My issue is I'm not buying this for a show tank on a stand. I'm buying it for my fishroom which consists of tanks with foot prints of 60cm x 60cm, 120cm x 60cm and 1800 x 60cm. So I'm not going to use a whole sheet under each tank because my pockets just aren't deep enough, unfortunately! So I'm going to cut strips and fix them to the racking wherever wood would come into contact with glass - which is only at the perimeter. The main problem I have is there's one ever so slightly twisted timber in one of the racks. It would be a massive pain to change it out at this point so I've decided to just account for it by using some kind of underlay that can compress where it needs to without affecting the level of the tank. I've tried so many different materials now but none are quite right.

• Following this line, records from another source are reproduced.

/-! ## Variant V (live): T1 ∧ S2 ∧ V conclude the crux BY NAME (glue landed, p173133) -/

/-- **Skeleton theorem, variant V (kernel-checked modulo the three stubs).** `T1 → S2 → V → r2` is the landed
glue `IsingEuclidUpgradeR2RotInvPowerLaw_of_towerLaw_of_dilationLaw_of_vague`. -/
theorem IsingEuclidUpgradeR2RotInvPowerLaw_of
    (h1 : __Registered.stub_dyadicTowerLaw)
    (h2 : __Registered.stub_integerDilationLaw)
    (hV : __Registered.stub_vagueIsotropy) :
    Summit.CriticalPhenomena.Ising3DConformalLimit.Theses.IsingEuclidUpgrade.IsingEuclidUpgradeR2RotInvPowerLaw :=
  IsingEuclidUpgradeR2RotInvPowerLaw_of_towerLaw_of_dilationLaw_of_vague h1 h2 hV

/-- The crux from the registered stubs of variant V, applied literally (sorry-free once T1, S2 and V land). -/
theorem IsingEuclidUpgradeR2RotInvPowerLaw_of_stubs :
    Summit.CriticalPhenomena.Ising3DConformalLimit.Theses.IsingEuclidUpgrade.IsingEuclidUpgradeR2RotInvPowerLaw :=
  IsingEuclidUpgradeR2RotInvPowerLaw_of stub_dyadicTowerLaw stub_integerDilationLaw stub_vagueIsotropy

/-- The bet route's copy (item 0634 on route PrecisionLaplacian, rank 7): same proposition, same three stubs. -/
theorem PrecisionLaplacian_IsingEuclidUpgradeR2RotInvPowerLaw_of_stubs :
    Summit.CriticalPhenomena.Ising3DConformalLimit.Theses.PrecisionLaplacian.IsingEuclidUpgradeR2RotInvPowerLaw :=
  IsingEuclidUpgradeR2RotInvPowerLaw_of stub_dyadicTowerLaw stub_integerDilationLaw stub_vagueIsotropy

/-! ## Variant Q: T1 ∧ Sray conclude the crux BY NAME (glue landed, p166774) -/

/-- **Skeleton theorem, variant Q.** `T1 → Sray → r2`. -/
theorem IsingEuclidUpgradeR2RotInvPowerLaw_of_rays
    (h1 : __Registered.stub_dyadicTowerLaw)
    (h2 : __Registered.stub_rayDilationLaw) :
    Summit.CriticalPhenomena.Ising3DConformalLimit.Theses.IsingEuclidUpgrade.IsingEuclidUpgradeR2RotInvPowerLaw :=
  IsingEuclidUpgradeR2RotInvPowerLaw_of_towerLaw_of_rayLaw h1 h2

/-- Variant Q from the registered stubs, applied literally. -/
theorem IsingEuclidUpgradeR2RotInvPowerLaw_of_rays_stubs :
    Summit.CriticalPhenomena.Ising3DConformalLimit.Theses.IsingEuclidUpgrade.IsingEuclidUpgradeR2RotInvPowerLaw :=
  IsingEuclidUpgradeR2RotInvPowerLaw_of_rays stub_dyadicTowerLaw stub_rayDilationLaw

/-! ## Variant P′: T1 ∧ S2 ∧ A_rays (glue landed, p167263); variant P″: T1 ∧ D2 ∧ T3 ∧ A_rays (p167268 + p167263) -/

/-- **Skeleton theorem, variant P′.** `T1 → S2 → A_rays → r2`. -/
theorem IsingEuclidUpgradeR2RotInvPowerLaw_of_profiles
    (h1 : __Registered.stub_dyadicTowerLaw)
    (h2 : __Registered.stub_integerDilationLaw)
    (h3 : __Registered.stub_rayProfiles) :
    Summit.CriticalPhenomena.Ising3DConformalLimit.Theses.IsingEuclidUpgrade.IsingEuclidUpgradeR2RotInvPowerLaw :=
  IsingEuclidUpgradeR2RotInvPowerLaw_of_towerLaw_of_dilationLaw_of_rayProfiles h1 h2 h3

/-- **Skeleton theorem, variant P″.** `T1 → D2 (item 6323) → T3 → A_rays → r2`. -/
theorem IsingEuclidUpgradeR2RotInvPowerLaw_of_dyadicScalingLaw
    (h1 : __Registered.stub_dyadicTowerLaw)
    (hD2 : __Registered.stub_dyadicScalingLaw)
    (hT3 : __Registered.stub_triadicScalingLaw)
    (h3 : __Registered.stub_rayProfiles) :
    Summit.CriticalPhenomena.Ising3DConformalLimit.Theses.IsingEuclidUpgrade.IsingEuclidUpgradeR2RotInvPowerLaw :=
  IsingEuclidUpgradeR2RotInvPowerLaw_of_profiles h1
    (integerDilationLaw_of_dyadicScalingLaw_of_triadicScalingLaw hD2 hT3) h3

/-- Variants P′ / P″ from the registered stubs, applied literally. -/
theorem IsingEuclidUpgradeR2RotInvPowerLaw_of_dyadicScalingLaw_stubs :
    Summit.CriticalPhenomena.Ising3DConformalLimit.Theses.IsingEuclidUpgrade.IsingEuclidUpgradeR2RotInvPowerLaw :=
  IsingEuclidUpgradeR2RotInvPowerLaw_of_dyadicScalingLaw stub_dyadicTowerLaw stub_dyadicScalingLaw stub_triadicScalingLaw
    stub_rayProfiles

/-! ## Sanity: the splits are lossless (landed `iff`s), and the recorded upstream reductions typecheck -/

/-- r2 ⟺ T1 ∧ S2 ∧ V (landed p173133). -/
example : Summit.CriticalPhenomena.Ising3DConformalLimit.Theses.IsingEuclidUpgrade.IsingEuclidUpgradeR2RotInvPowerLaw ↔
    (__Registered.stub_dyadicTowerLaw ∧ __Registered.stub_integerDilationLaw ∧ __Registered.stub_vagueIsotropy) :=
  rotInvPowerLaw_iff_towerLaw_and_dilationLaw_and_vague

/-- r2 ⟺ D1 ∧ V (landed p173133): the crux is "axial pure power law + vague isotropy". -/
example : Summit.CriticalPhenomena.Ising3DConformalLimit.Theses.IsingEuclidUpgrade.IsingEuclidUpgradeR2RotInvPowerLaw ↔
    ((∃ Δ c : ℝ, 0 < c ∧ Filter.Tendsto (fun n : ℕ => Literature.Probability.LatticeModels.criticalTwoPoint 3 (Pi.single 0 ((n : ℕ) : ℤ)) * (n : ℝ) ^ (2 * Δ)) Filter.atTop (nhds c)) ∧
      __Registered.stub_vagueIsotropy) :=
  rotInvPowerLaw_iff_axisPowerLaw_and_vague

/-- r2 ⟺ T1 ∧ Sray (landed p166774). -/
example : Summit.CriticalPhenomena.Ising3DConformalLimit.Theses.IsingEuclidUpgrade.IsingEuclidUpgradeR2RotInvPowerLaw ↔
    (__Registered.stub_dyadicTowerLaw ∧ __Registered.stub_rayDilationLaw) :=
  rotInvPowerLaw_iff_towerLaw_and_rayLaw

/-- UPSTREAMS of T1 ∧ S2: items 18121 `AxialHelsonCone` ∧ 4662 `EtaBoundsExist` (route HelsonAxis) give D1, hence
T1 and S2 (landed p172806). -/
example (hH : Summit.CriticalPhenomena.Ising3DConformalLimit.Theses.HelsonAxis.AxialHelsonCone)
    (hE : Summit.CriticalPhenomena.Ising3DConformalLimit.Theses.HelsonAxis.EtaBoundsExist) :
    __Registered.stub_dyadicTowerLaw ∧ __Registered.stub_integerDilationLaw :=
  ⟨towerLaw_of_axisPowerLaw (axisPowerLaw_of_axialHelsonCone_of_etaBounds hH hE),
    dilationLaw_of_axisPowerLaw (axisPowerLaw_of_axialHelsonCone_of_etaBounds hH hE)⟩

At the moment the tanks are sitting on 20mm polystyrene sheets but it doesn't look great, takes up a lot of vertical space, and isn't quite square at the corners - which means I've got external corners of tanks floating in the air a few mm here and there. I thought I'd make do with it but I've got a job to do in there that's going to require the removal of the tanks one rack at a time; so I figure while they're out I may as well solve this problem once and for all.

I was hoping the craft foam was going to end up being the same stuff used on the Evolution Aqua tanks but it definitely feels different to me. I'm probably 50/50 between just using the CF45 at 10mm which I think will probably do the job fine, or continuing to look for something superior.


----------



## Kev_M (16 Jun 2019)

Too late to edit my (upon second reading) redundant question! So you went with 10mm of CF45?


----------



## Aqua sobriquet (16 Jun 2019)

I’ve ordered some 10mm but it’s not arrived yet.


----------



## Kev_M (22 Jun 2019)

I started the fishroom makeover today. I ended up going with CF45 in 10mm and it seems ideal. Still got 5 racks to do, though!


----------



## Aqua sobriquet (22 Jun 2019)

Mine arrived the other day, all trimmed to size and under the tank. I don’t know what grade it is but suspect it’s the CF45 though and I’m sure it will be fine.


----------